The photosystem II reaction center (PSII RC) performs the primary energy conversion steps of oxygenic photosynthesis. While the PSII RC has been studied extensively, the similar time scales of energy transfer and charge separation and the severely overlapping pigment transitions in the Qy region have led to multiple models of its charge separation mechanism and excitonic structure. Here, we combine two-dimensional electronic spectroscopy (2DES) with a continuum probe and two-dimensional electronic vibrational spectroscopy (2DEV) to study the cyt b559-D1D2 PSII RC at 77 K. This multispectral combination correlates the overlapping Qy excitons with distinct anion and pigment-specific Qx and mid-infrared transitions to resolve the charge separation mechanism and excitonic structure. Through extensive simultaneous analysis of the multispectral 2D data, we find that charge separation proceeds on multiple time scales from a delocalized excited state via a single pathway in which PheoD1 is the primary electron acceptor, while ChlD1 and PD1 act in concert as the primary electron donor.

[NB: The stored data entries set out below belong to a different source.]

import Summits.NavierStokesRegularity.NavierStokesRegularity.Theorems.ScenarioCensusAncientPlanarSymmetry
import HarnessLib

/-!
# Blow-up scenario census, block A: the 2.5D cell under a time-Type-I bound (row A7c)

Cell `pub/ns-census` (director-ns KEY req102, D-0154 (A), 2026-08-28), typer seat `ns-census-typer-2`
(generation 4). Companion of `ScenarioCensusAncientPlanarSymmetry.lean` (`row_A7_excluded`). Census row A7a
(= `Row_A7t`, `ScenarioCensusAncientSymmetry.lean`) is the Type-I-RATE 2.5D cell in the CONTINUOUS
Oseen-mild class of KNSS 2009, proof of Thm 6.2 (conclusion `W ≡ 0`, `KNSS2009_typeI_rate_liouville_holds`).
This file types and closes its twin in the census's class of record, the duality form with measurable slices:

* `Row_A7c` / `row_A7c_excluded` — (TIME-only Type I `‖u(t, x)‖ ≤ C/√(−t)` · 2.5D · ancient mild `ν = 1`,
  measurable slices): every slice is a.e. constant — time shifts of a Type-I ancient mild solution are
  bounded ancient mild solutions (`IsAncientMildSolution.time_translate`), then `row_A7_excluded`. SHARP in
  this class: `w(t, x) = (−t)^{−1/2} e₃` is such a solution with non-zero constant slices
  (`not_helical_typeI_liouville_zero_form`, `ScenarioCensusHelicalSharp.lean`). Value: EXCLUDED-IN-TREE.

No summit statement is proved or claimed here; nothing in this file is a claim about Navier–Stokes
regularity.
-/

noncomputable section

set_option linter.dupNamespace false

open MeasureTheory Set Filter Topology

namespace Summit.NavierStokesRegularity.NavierStokesRegularity.Theorems.ScenarioCensus

open Literature.Analysis Literature.Analysis.FluidPDE

/-- Census row A7c — time-Type-I twin of A7 in the duality class (TIME-only Type I `‖u(t, x)‖ ≤ C/√(−t)` ·
2.5D: `u(t, x + δ e₃) = u(t, x)` · ancient mild `ν = 1`, measurable slices): every slice is a.e. constant.
SHARP in this class: the spatially constant Type-I field `w(t, x) = (−t)^{−1/2} e₃` is such a solution
(`not_helical_typeI_liouville_zero_form`, `ScenarioCensusHelicalSharp.lean`), so "a.e. constant" cannot be
improved to `u ≡ 0` (contrast census A7a = `Row_A7t`, continuous Oseen-mild class, conclusion `W ≡ 0`).
Value: EXCLUDED-IN-TREE (`row_A7c_excluded`). -/
def Row_A7c : Prop :=
  ∀ u : ℝ → EuclideanSpace ℝ (Fin 3) → EuclideanSpace ℝ (Fin 3), FluidPDE.IsAncientMildSolution 1 u →
    (∀ t < 0, AEStronglyMeasurable (u t) volume) →
      (∀ t < 0, ∀ (x : EuclideanSpace ℝ (Fin 3)) (δ : ℝ),
          u t (x + δ • EuclideanSpace.single 2 (1 : ℝ)) = u t x) →
        (∃ C : ℝ, FluidPDE.HasTypeITimeDecay C u) →
          ∀ t < 0, ∃ b : EuclideanSpace ℝ (Fin 3), u t =ᵐ[volume] fun _ => b

/-- A7c is EXCLUDED-IN-TREE: shift time by `t/2` so that the solution is bounded on `(−∞, 0)`
(`IsAncientMildSolution.time_translate`; the Type-I bound gives `‖u‖ ≤ C/√(−t/2)` there), and apply
`row_A7_excluded`. -/
theorem row_A7c_excluded : Row_A7c := by
  intro u hu hmeas hinv hdec t ht
  obtain ⟨C, hC⟩ := hdec
  set s : ℝ := t / 2 with hs_def
  have hs : s < 0 := by rw [hs_def]; linarith
  have hsqrt : 0 < Real.sqrt (-s) := Real.sqrt_pos.2 (by linarith)
  have hC0 : 0 ≤ C := by
    have h0 := (norm_nonneg _).trans (hC s hs 0)
    rwa [le_div_iff₀ hsqrt, zero_mul] at h0
  set v : ℝ → EuclideanSpace ℝ (Fin 3) → EuclideanSpace ℝ (Fin 3) := fun τ => u (τ + s) with hv_def
  have hv : FluidPDE.IsBoundedAncientMildSolution 1 v := by
    refine ⟨hu.time_translate hs.le, C / Real.sqrt (-s), fun τ hτ x => ?_⟩
    have hτ' : τ < 0 := mem_Iio.1 hτ
    have h1 := hC (τ + s) (by linarith) x
    have h2 : Real.sqrt (-s) ≤ Real.sqrt (-(τ + s)) := Real.sqrt_le_sqrt (by linarith)
    exact h1.trans (div_le_div_of_nonneg_left hC0 hsqrt h2)
  have hvmeas : ∀ τ < 0, AEStronglyMeasurable (v τ) volume := fun τ hτ => hmeas (τ + s) (by linarith)
  have hvinv : ∀ τ < 0, ∀ (x : EuclideanSpace ℝ (Fin 3)) (δ : ℝ),
      v τ (x + δ • EuclideanSpace.single 2 (1 : ℝ)) = v τ x := fun τ hτ x δ =>
    hinv (τ + s) (by linarith) x δ
  obtain ⟨b, hb⟩ := row_A7_excluded v hv hvmeas hvinv (t - s) (by rw [hs_def]; linarith)
  have hvt : v (t - s) = u t := by simp [hv_def]
  rw [hvt] at hb
  exact ⟨b, hb⟩

/-! ## Appendix (append-only round 2): the sub-cell where the OPEN cells A8 (helical) and A5 (axisymmetric
with swirl) meet is EXCLUDED — a helical AND axisymmetric field is `2½`-dimensional -/

/-- **A screw-invariant axisymmetric field is invariant under the axial translations**: compose the screw
motion by `θ = δ/h` with the rotation by `−θ` (pitch `h ≠ 0`). -/
theorem axial_invariant_of_helical_of_isAxisymmetric {h : ℝ} (hh : h ≠ 0)
    {v : EuclideanSpace ℝ (Fin 3) → EuclideanSpace ℝ (Fin 3)}
    (hhel : ∀ (θ : ℝ) (x : EuclideanSpace ℝ (Fin 3)),
      v (FluidPDE.rotZ θ x + (h * θ) • EuclideanSpace.single 2 (1 : ℝ)) = FluidPDE.rotZ θ (v x))
    (haxi : FluidPDE.IsAxisymmetric v) :
    ∀ (x : EuclideanSpace ℝ (Fin 3)) (δ : ℝ), v (x + δ • EuclideanSpace.single 2 (1 : ℝ)) = v x := by
  intro x δ
  have hmul : h * (δ / h) = δ := by field_simp
  have key := hhel (δ / h) (FluidPDE.rotZ (-(δ / h)) x)
  rw [← FluidPDE.rotZ_add, add_neg_cancel, FluidPDE.rotZ_zero, hmul] at key
  rw [key, haxi (-(δ / h)) x, ← FluidPDE.rotZ_add, add_neg_cancel, FluidPDE.rotZ_zero]

/-- Census sub-cell A8 ∩ A5 (key suggestion A8ax) — (any bounded type · HELICAL with pitch `h ≠ 0` AND
axisymmetric, swirl allowed · bounded ancient mild `ν = 1`, measurable slices): every slice is a.e. an AXIAL
constant `β(t) e_z`. Such a field is invariant under the axial translations
(`axial_invariant_of_helical_of_isAxisymmetric`), i.e. `2½`-dimensional, so `row_A7_excluded` applies, and
the constant is axial by `exists_eq_smul_eZ_of_isAxisymmetric_of_ae_eq_const`. Both ambient cells A8 (helical,
`Row_A8`) and A5 (axisymmetric with swirl) are OPEN; this is exactly where they meet. Value: EXCLUDED-IN-TREE. -/
def Row_A8ax : Prop :=
  ∀ h : ℝ, h ≠ 0 → ∀ u : ℝ → EuclideanSpace ℝ (Fin 3) → EuclideanSpace ℝ (Fin 3),
    FluidPDE.IsBoundedAncientMildSolution 1 u → (∀ t < 0, AEStronglyMeasurable (u t) volume) →
      (∀ t < 0, ∀ (θ : ℝ) (x : EuclideanSpace ℝ (Fin 3)),
          u t (FluidPDE.rotZ θ x + (h * θ) • EuclideanSpace.single 2 (1 : ℝ)) =
            FluidPDE.rotZ θ (u t x)) →
        (∀ t < 0, FluidPDE.IsAxisymmetric (u t)) →
          ∀ t < 0, ∃ β : ℝ, u t =ᵐ[volume] fun _ => β • FluidPDE.eZ

/-- A8ax is EXCLUDED-IN-TREE (`row_A7_excluded` on the axially invariant field, then the axial form of the
constant). -/
theorem row_A8ax_excluded : Row_A8ax := by
  intro h hh u hu hmeas hhel haxi t ht
  have hinv : ∀ s < 0, ∀ (x : EuclideanSpace ℝ (Fin 3)) (δ : ℝ),
      u s (x + δ • EuclideanSpace.single 2 (1 : ℝ)) = u s x := fun s hs =>
    axial_invariant_of_helical_of_isAxisymmetric hh (hhel s hs) (haxi s hs)
  obtain ⟨b, hb⟩ := row_A7_excluded u hu hmeas hinv t ht
  obtain ⟨β, rfl⟩ := exists_eq_smul_eZ_of_isAxisymmetric_of_ae_eq_const (haxi t ht) hb
  exact ⟨β, hb⟩

/-- Census sub-cell A8t ∩ axisymmetric (key suggestion A8tax) — (TIME-only Type I `‖u(t, x)‖ ≤ C/√(−t)` ·
HELICAL with pitch `h ≠ 0` AND axisymmetric · ancient mild `ν = 1`, measurable slices): every slice is a.e.
an axial constant `β(t) e_z` (`row_A7c_excluded` on the axially invariant field). The typed OPEN target
`Row_A8t` drops the axisymmetry; the «pitch-defect» line's period-averaged field (z-independent and
axisymmetric) lies in this EXCLUDED sub-cell. Sharp: `w = (−t)^{−1/2} e₃` (`row_R8t_witness`). -/
def Row_A8tax : Prop :=
  ∀ h : ℝ, h ≠ 0 → ∀ u : ℝ → EuclideanSpace ℝ (Fin 3) → EuclideanSpace ℝ (Fin 3),
    FluidPDE.IsAncientMildSolution 1 u → (∀ t < 0, AEStronglyMeasurable (u t) volume) →
      (∀ t < 0, ∀ (θ : ℝ) (x : EuclideanSpace ℝ (Fin 3)),
          u t (FluidPDE.rotZ θ x + (h * θ) • EuclideanSpace.single 2 (1 : ℝ)) =
            FluidPDE.rotZ θ (u t x)) →
        (∀ t < 0, FluidPDE.IsAxisymmetric (u t)) → (∃ C : ℝ, FluidPDE.HasTypeITimeDecay C u) →
          ∀ t < 0, ∃ β : ℝ, u t =ᵐ[volume] fun _ => β • FluidPDE.eZ

/-- A8tax is EXCLUDED-IN-TREE. -/
theorem row_A8tax_excluded : Row_A8tax := by
  intro h hh u hu hmeas hhel haxi hdec t ht
  have hinv : ∀ s < 0, ∀ (x : EuclideanSpace ℝ (Fin 3)) (δ : ℝ),
      u s (x + δ • EuclideanSpace.single 2 (1 : ℝ)) = u s x := fun s hs =>
    axial_invariant_of_helical_of_isAxisymmetric hh (hhel s hs) (haxi s hs)
  obtain ⟨b, hb⟩ := row_A7c_excluded u hu hmeas hinv hdec t ht
  obtain ⟨β, rfl⟩ := exists_eq_smul_eZ_of_isAxisymmetric_of_ae_eq_const (haxi t ht) hb
  exact ⟨β, hb⟩

end Summit.NavierStokesRegularity.NavierStokesRegularity.Theorems.ScenarioCensus

end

Multiplex Raman induced Kerr effect microscopy.

We report spectrally-resolved chemical imaging based on Raman induced Kerr effect spectroscopy (RIKES). When used with circularly-polarized pump excitation, multiplex RIKES offers the potential for spectrally-resolved imaging free of the nonresonant background that plagues coherent anti-Stokes Raman scattering. RIKES does however have a highly sample-dependent birefringent background that limits its sensitivity and can introduce spectral distortions. We demonstrate that in low birefringence samples multiplex RIKES microscopy offers an enhanced signal-to-noise ratio compared to multiplex stimulated Raman scattering (SRS) when implemented in a high polarization-purity, low frequency chopping scheme.

Hidden vibronic and excitonic structure and vibronic coherence transfer in the bacterial reaction center.

We report two-dimensional electronic spectroscopy (2DES) experiments on the bacterial reaction center (BRC) from purple bacteria, revealing hidden vibronic and excitonic structure. Through analysis of the coherent dynamics of the BRC, we identify multiple quasi-resonances between pigment vibrations and excitonic energy gaps, and vibronic coherence transfer processes that are typically neglected in standard models of photosynthetic energy transfer and charge separation. We support our assignment with control experiments on bacteriochlorophyll and simulations of the coherent dynamics using a reduced excitonic model of the BRC. We find that specific vibronic coherence processes can readily reveal weak exciton transitions. While the functional relevance of such processes is unclear, they provide a spectroscopic tool that uses vibrations as a window for observing excited state structure and dynamics elsewhere in the BRC via vibronic coupling. Vibronic coherence transfer reveals the upper exciton of the "special pair" that was weakly visible in previous 2DES experiments.